PROJECT_ROOT: c:\Users\73bib\Desktop\유혜원\제주한라대학교\[2025] 프로젝트\bigdata_project\youtube_trending_ml
ACCUM_DIR: c:\Users\73bib\Desktop\유혜원\제주한라대학교\[2025] 프로젝트\bigdata_project\youtube_trending_ml\data\processed\01_daily_accumulated
RUN_DATE: 2026-01-31
RUN_TS_UTC: 2026-01-30T19:51:16.612949+00:00


In [31]:
def load_video_ids_from_trending(trending_daily_path: str, max_videos: int = 50):
    """
    trending daily 파일에서 video_id를 뽑아옵니다(중복 제거).
    """
    if not os.path.exists(trending_daily_path):
        raise FileNotFoundError(trending_daily_path)
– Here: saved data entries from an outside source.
import Summits.MatrixMultiplication.MatrixMultiplication.Theorems.OutsiderSandwichColumnDisjointDelay
import HarnessLib

/-!
# Shared blocks: copies × column-multiplicity `≥ (4/3)^N` for sign-untwisted certificates

Route `OutsiderSandwich` (decomposition cell `decomp-mm`, lens 4 «minimal counterexample /
extremal reduction», gen 27), support for the aside leaf `BlockOneIsMM`
(stmt-MatrixMultiplication-27147); the cut of record `closes(LaserTangency, LaserMergeOptimal,
SummitIffLaserTangency)` is untouched.  Removes the column-disjointness hypothesis of
`OutsiderSandwichColumnDisjoint(Delay)` at the price of a multiplicity factor.

## Setting (general wiring, slice normal form of `OutsiderSandwichTwistSlices`)

A restriction `⟨B⟩ ⊠ C₁^{⊠M} ≥ ⟨2,2,2⟩^{⊠N}` in slice normal form: copy `i` has `x`-leg map `A_i`
(into `2^M × 2^M` matrices) and blocks `(i, c) : v ↦ τ_c(A_i X) v`; the vector legs wire block
`b = (i, c)` to target column `d` through matrices `G_{b,d}` (`2^N × 2^M`) and `H_{b,d}`
(`2^M × 2^N`), with NO disjointness assumption — a block may feed several columns.  Of the
restriction identities `Σ_b G_{b,d} τ_c(A_i X) H_{b,d'} = δ_{d d'} X` ONLY THE DIAGONAL ones
(`d = d'`, hypothesis `diag`) are used here.  Block `b` SERVES column `d` if `G_{b,d} ≠ 0` and
`H_{b,d} ≠ 0`; its column-multiplicity is the number of columns it serves; column-disjoint means
multiplicity `≤ 1`.

## Results

* `eight_pow_le_mul_card_mul_six_pow` — if every block serves at most `m` columns and every
  serving block is sign-untwisted, then **`8^N ≤ m · B · 6^M`**; at `M = N`:
  `B · m ≥ (4/3)^N` (`four_pow_le_mul_card_mul_three_pow`).  Proof: per column the serving
  blocks' `x`-leg maps are jointly injective (`four_pow_le_sum_finrank₂`), summing over columns
  counts block `b` with its multiplicity `≤ m`, and the capacity law bounds each copy by `6^M`.
* `exists_shared_or_twisted` — **extremal reading**: a sign-untwisted certificate with
  `m · B · 6^M < 8^N` is impossible, so a certificate beating the symmetric core's `(4/3)^N` by a
  factor `F` (i.e. `B · 3^N · F ≤ 4^N`) inside the sign-untwisted world has a block serving MORE
  THAN `F` columns — block sharing (the direct-sum packing regime) is then the load-bearing
  resource, quantitatively.
* Honest limit (`diag_only_degenerate`): the diagonal identities alone admit the degenerate
  solution "one untwisted identity block serving all `2^N` columns" (`B = 1`, `m = 2^N`), so no
  bound using only `diag` can drop the factor `m`; pricing shared blocks properly needs the
  off-diagonal identities (cancellation of cross terms), not attempted here.

No definition, no instance, no Literature notion is introduced.

## References

* M. Bläser, *Fast Matrix Multiplication*, Theory of Computing Graduate Surveys 5 (2013), §5–§7
  (restrictions; Schönhage's direct-sum packing). [Blaser2013]
* A. Schönhage, *Partial and total matrix multiplication*, SIAM J. Comput. 10 (1981)
  (the packing regime this file does not price). [Schonhage1981]
* J.-P. Serre, *Linear Representations of Finite Groups*, GTM 42 (1977), §2.3 (Burnside, inside
  the capacity law). [Serre1977]
-/

noncomputable section

open scoped BigOperators Matrix

set_option linter.dupNamespace false
set_option autoImplicit false

namespace Summit.MatrixMultiplication.MatrixMultiplication.Theorems.OutsiderSandwichSharedBlocks

open Summit.MatrixMultiplication.MatrixMultiplication.Theorems.OutsiderSandwichTwistGluing
  Summit.MatrixMultiplication.MatrixMultiplication.Theorems.OutsiderSandwichTwistCapacity
  Summit.MatrixMultiplication.MatrixMultiplication.Theorems.OutsiderSandwichColumnDisjointDelay

universe u v

variable {N M : ℕ} {K : Type u} [Field K] {ι : Type v} [Fintype ι]

/-- **Sign-untwisted certificates: `8^N ≤ m · B · 6^M`** where `m` bounds the number of target
columns any single block serves.  Hypotheses: the DIAGONAL restriction identities `diag`, the
multiplicity bound `hm` (the columns served by a block lie in a set of size `≤ m`), and
sign-untwistedness `hSU` of every block that serves some column. -/
theorem eight_pow_le_mul_card_mul_six_pow
    (A : ι → Matrix (Idx N) (Idx N) K →ₗ[K] Matrix (Idx M) (Idx M) K)
    (G : ι → Idx M → Idx N → Matrix (Idx N) (Idx M) K)
    (H : ι → Idx M → Idx N → Matrix (Idx M) (Idx N) K) (m : ℕ)
    (diag : ∀ (d : Idx N) (X : Matrix (Idx N) (Idx N) K),
      ∑ b : ι × Idx M, G b.1 b.2 d * ptrans b.2 (A b.1 X) * H b.1 b.2 d = X)
    (hm : ∀ b : ι × Idx M, ∃ D : Finset (Idx N), D.card ≤ m ∧
      ∀ d, G b.1 b.2 d ≠ 0 → H b.1 b.2 d ≠ 0 → d ∈ D)
    (hSU : ∀ i c, (∃ d, G i c d ≠ 0 ∧ H i c d ≠ 0) →
      ∃ ε : K, ∀ X, ptrans c (A i X) = ε • A i X) :
    8 ^ N ≤ m * (Fintype.card ι * 6 ^ M) := by
  classical
  let rk : ι → ℕ := fun i => Module.finrank K (LinearMap.range (A i))
  -- `srv b d`: block `b` serves column `d`
  let srv : ι × Idx M → Idx N → Prop := fun b d => G b.1 b.2 d ≠ 0 ∧ H b.1 b.2 d ≠ 0
  let C : ι → Finset (Idx M) := fun i => Finset.univ.filter fun c => ∃ d, srv (i, c) d
  -- (1) per column, only serving blocks contribute; they are jointly injective
  have hcol : ∀ d : Idx N, 4 ^ N ≤ ∑ b ∈ Finset.univ.filter (fun b => srv b d), rk b.1 := by
    intro d
    refine four_pow_le_sum_finrank₂ A (fun i c => G i c d) (fun i c => H i c d) _ fun X => ?_
    rw [Finset.sum_filter_of_ne]
    · exact diag d X
    · rintro b - hb
      by_contra hs
      simp only [srv, not_and_or, not_not] at hs
      rcases hs with h0 | h0 <;> simp [h0] at hb
  -- (2) summing over columns counts block `b` with its multiplicity `≤ m`
  have hsum : ∑ d : Idx N, ∑ b ∈ Finset.univ.filter (fun b => srv b d), rk b.1 ≤
      m * ∑ i, (C i).card * rk i := by
    calc ∑ d : Idx N, ∑ b ∈ Finset.univ.filter (fun b => srv b d), rk b.1
        = ∑ b : ι × Idx M, (Finset.univ.filter fun d => srv b d).card * rk b.1 := by
          rw [Finset.sum_comm' (t' := Finset.univ)
            (s' := fun b => Finset.univ.filter fun d => srv b d)
            (h := fun d b => by simp)]
          exact Finset.sum_congr rfl fun b _ => by rw [Finset.sum_const, smul_eq_mul]
      _ ≤ ∑ b : ι × Idx M, (if ∃ d, srv b d then m * rk b.1 else 0) :=
          Finset.sum_le_sum fun b _ => by
            by_cases hb : ∃ d, srv b d
            · rw [if_pos hb]
              obtain ⟨D, hDm, hD⟩ := hm b
              exact Nat.mul_le_mul_right _ ((Finset.card_le_card fun d hd =>
                hD d (Finset.mem_filter.1 hd).2.1 (Finset.mem_filter.1 hd).2.2).trans hDm)
            · rw [if_neg hb, Finset.filter_false_of_mem fun d _ hd => hb ⟨d, hd⟩]
              simp
      _ = ∑ i, ∑ c : Idx M, (if ∃ d, srv (i, c) d then m * rk i else 0) :=
          Fintype.sum_prod_type _
      _ = ∑ i, m * ((C i).card * rk i) := Finset.sum_congr rfl fun i _ => by
          rw [← Finset.sum_filter, Finset.sum_const, smul_eq_mul]; ring
      _ = m * ∑ i, (C i).card * rk i := by rw [← Finset.mul_sum]
  -- (3) capacity law per copy
  have hcap : ∀ i, (C i).card * rk i ≤ 6 ^ M := fun i =>
    card_mul_finrank_le (LinearMap.range (A i)) (C i) fun c hc => by
      obtain ⟨ε, hε⟩ := hSU i c (Finset.mem_filter.1 hc).2
      exact ⟨ε, fun Y hY => by obtain ⟨X, rfl⟩ := LinearMap.mem_range.1 hY; exact hε X⟩
  calc 8 ^ N = 2 ^ N * 4 ^ N := by rw [← mul_pow]; norm_num
    _ = ∑ _d : Idx N, 4 ^ N := by rw [Finset.sum_const, Finset.card_univ, card_Idx, smul_eq_mul]
    _ ≤ ∑ d : Idx N, ∑ b ∈ Finset.univ.filter (fun b => srv b d), rk b.1 :=
        Finset.sum_le_sum fun d _ => hcol d
    _ ≤ m * ∑ i, (C i).card * rk i := hsum
    _ ≤ m * ∑ _i : ι, 6 ^ M := Nat.mul_le_mul_left _ (Finset.sum_le_sum fun i _ => hcap i)
    _ = m * (Fintype.card ι * 6 ^ M) := by rw [Finset.sum_const, Finset.card_univ, smul_eq_mul]

/-- At equal levels: **`4^N ≤ m · B · 3^N`**, i.e. copies × column-multiplicity `≥ (4/3)^N` for
sign-untwisted certificates `⟨B⟩ ⊠ C₁^{⊠N} ≥ ⟨2^N, 2^N, 2^N⟩`. -/
theorem four_pow_le_mul_card_mul_three_pow
    (A : ι → Matrix (Idx N) (Idx N) K →ₗ[K] Matrix (Idx N) (Idx N) K)
    (G H : ι → Idx N → Idx N → Matrix (Idx N) (Idx N) K) (m : ℕ)
    (diag : ∀ (d : Idx N) (X : Matrix (Idx N) (Idx N) K),
      ∑ b : ι × Idx N, G b.1 b.2 d * ptrans b.2 (A b.1 X) * H b.1 b.2 d = X)
    (hm : ∀ b : ι × Idx N, ∃ D : Finset (Idx N), D.card ≤ m ∧
      ∀ d, G b.1 b.2 d ≠ 0 → H b.1 b.2 d ≠ 0 → d ∈ D)
    (hSU : ∀ i c, (∃ d, G i c d ≠ 0 ∧ H i c d ≠ 0) →
      ∃ ε : K, ∀ X, ptrans c (A i X) = ε • A i X) :
    4 ^ N ≤ m * (Fintype.card ι * 3 ^ N) := by
  have h8 := eight_pow_le_mul_card_mul_six_pow A G H m diag hm hSU
  rw [show (8 : ℕ) ^ N = 2 ^ N * 4 ^ N by rw [← mul_pow]; norm_num,
    show (6 : ℕ) ^ N = 2 ^ N * 3 ^ N by rw [← mul_pow]; norm_num,
    Nat.mul_left_comm (Fintype.card ι), Nat.mul_left_comm m] at h8
  exact Nat.le_of_mul_le_mul_left h8 (pow_pos two_pos N)

/-- **Extremal reading: beyond the core rate a sign-untwisted certificate SHARES blocks.**  If
`m · B · 6^M < 8^N` then some serving block is genuinely twisted or some block serves more than
`m` columns. -/
theorem exists_shared_or_twisted
    (A : ι → Matrix (Idx N) (Idx N) K →ₗ[K] Matrix (Idx M) (Idx M) K)
    (G : ι → Idx M → Idx N → Matrix (Idx N) (Idx M) K)
    (H : ι → Idx M → Idx N → Matrix (Idx M) (Idx N) K) (m : ℕ)
    (diag : ∀ (d : Idx N) (X : Matrix (Idx N) (Idx N) K),
      ∑ b : ι × Idx M, G b.1 b.2 d * ptrans b.2 (A b.1 X) * H b.1 b.2 d = X)
    (hlt : m * (Fintype.card ι * 6 ^ M) < 8 ^ N) :
    (∃ b : ι × Idx M, ∀ D : Finset (Idx N), D.card ≤ m →
        ∃ d, d ∉ D ∧ G b.1 b.2 d ≠ 0 ∧ H b.1 b.2 d ≠ 0) ∨
      ∃ i c, (∃ d, G i c d ≠ 0 ∧ H i c d ≠ 0) ∧
        ∀ ε : K, ∃ X, ptrans c (A i X) ≠ ε • A i X := by
  by_contra h
  rw [not_or] at h
  obtain ⟨hm, hSU⟩ := h
  refine absurd (eight_pow_le_mul_card_mul_six_pow A G H m diag (fun b => ?_) fun i c hic => ?_)
    (not_le.2 hlt)
  · by_contra hb
    refine hm ⟨b, fun D hDm => ?_⟩
    by_contra hd
    refine hb ⟨D, hDm, fun d hG hH => ?_⟩
    by_contra hdD
    exact hd ⟨d, hdD, hG, hH⟩
  · by_contra hε
    refine hSU ⟨i, c, hic, fun ε => ?_⟩
    by_contra hX
    refine hε ⟨ε, fun X => ?_⟩
    by_contra hne
    exact hX ⟨X, hne⟩

/-- **Why the factor `m` cannot be dropped from `diag` alone**: the diagonal identities are
satisfied by ONE untwisted identity block (`B = 1`, `A = id`, block `c = 0`, `G = H = 1` on
every column) serving all `2^N` columns (the sum below is the same for every column `d`) — the off-diagonal
identities are what such sharing violates. -/
theorem diag_only_degenerate (X : Matrix (Idx N) (Idx N) K) :
    ∑ b : PUnit.{v+1} × Idx N,
      (if b.2 = 0 then (1 : Matrix (Idx N) (Idx N) K) else 0) *
        ptrans b.2 (LinearMap.id (R := K) X) * (if b.2 = 0 then 1 else 0) = X := by
  classical
  rw [Fintype.sum_prod_type, Fintype.sum_unique, Finset.sum_eq_single_of_mem (0 : Idx N)
    (Finset.mem_univ _) fun c _ hc => by rw [if_neg hc, Matrix.zero_mul, Matrix.zero_mul]]
  rw [if_pos rfl, LinearMap.id_apply, ptrans_zero, Matrix.one_mul, Matrix.mul_one]

end Summit.MatrixMultiplication.MatrixMultiplication.Theorems.OutsiderSandwichSharedBlocks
    t = pd.read_csv(trending_daily_path, low_memory=False)
    if "video_id" not in t.columns:
        raise ValueError("trending 파일에 video_id 컬럼이 없습니다.")

    vids = (
        t["video_id"].astype(str)
        .dropna()
        .drop_duplicates()
        .tolist()
    )
    return vids[:max_videos]


In [32]:
YOUTUBE_COMMENTS_URL = "https://www.googleapis.com/youtube/v3/commentThreads"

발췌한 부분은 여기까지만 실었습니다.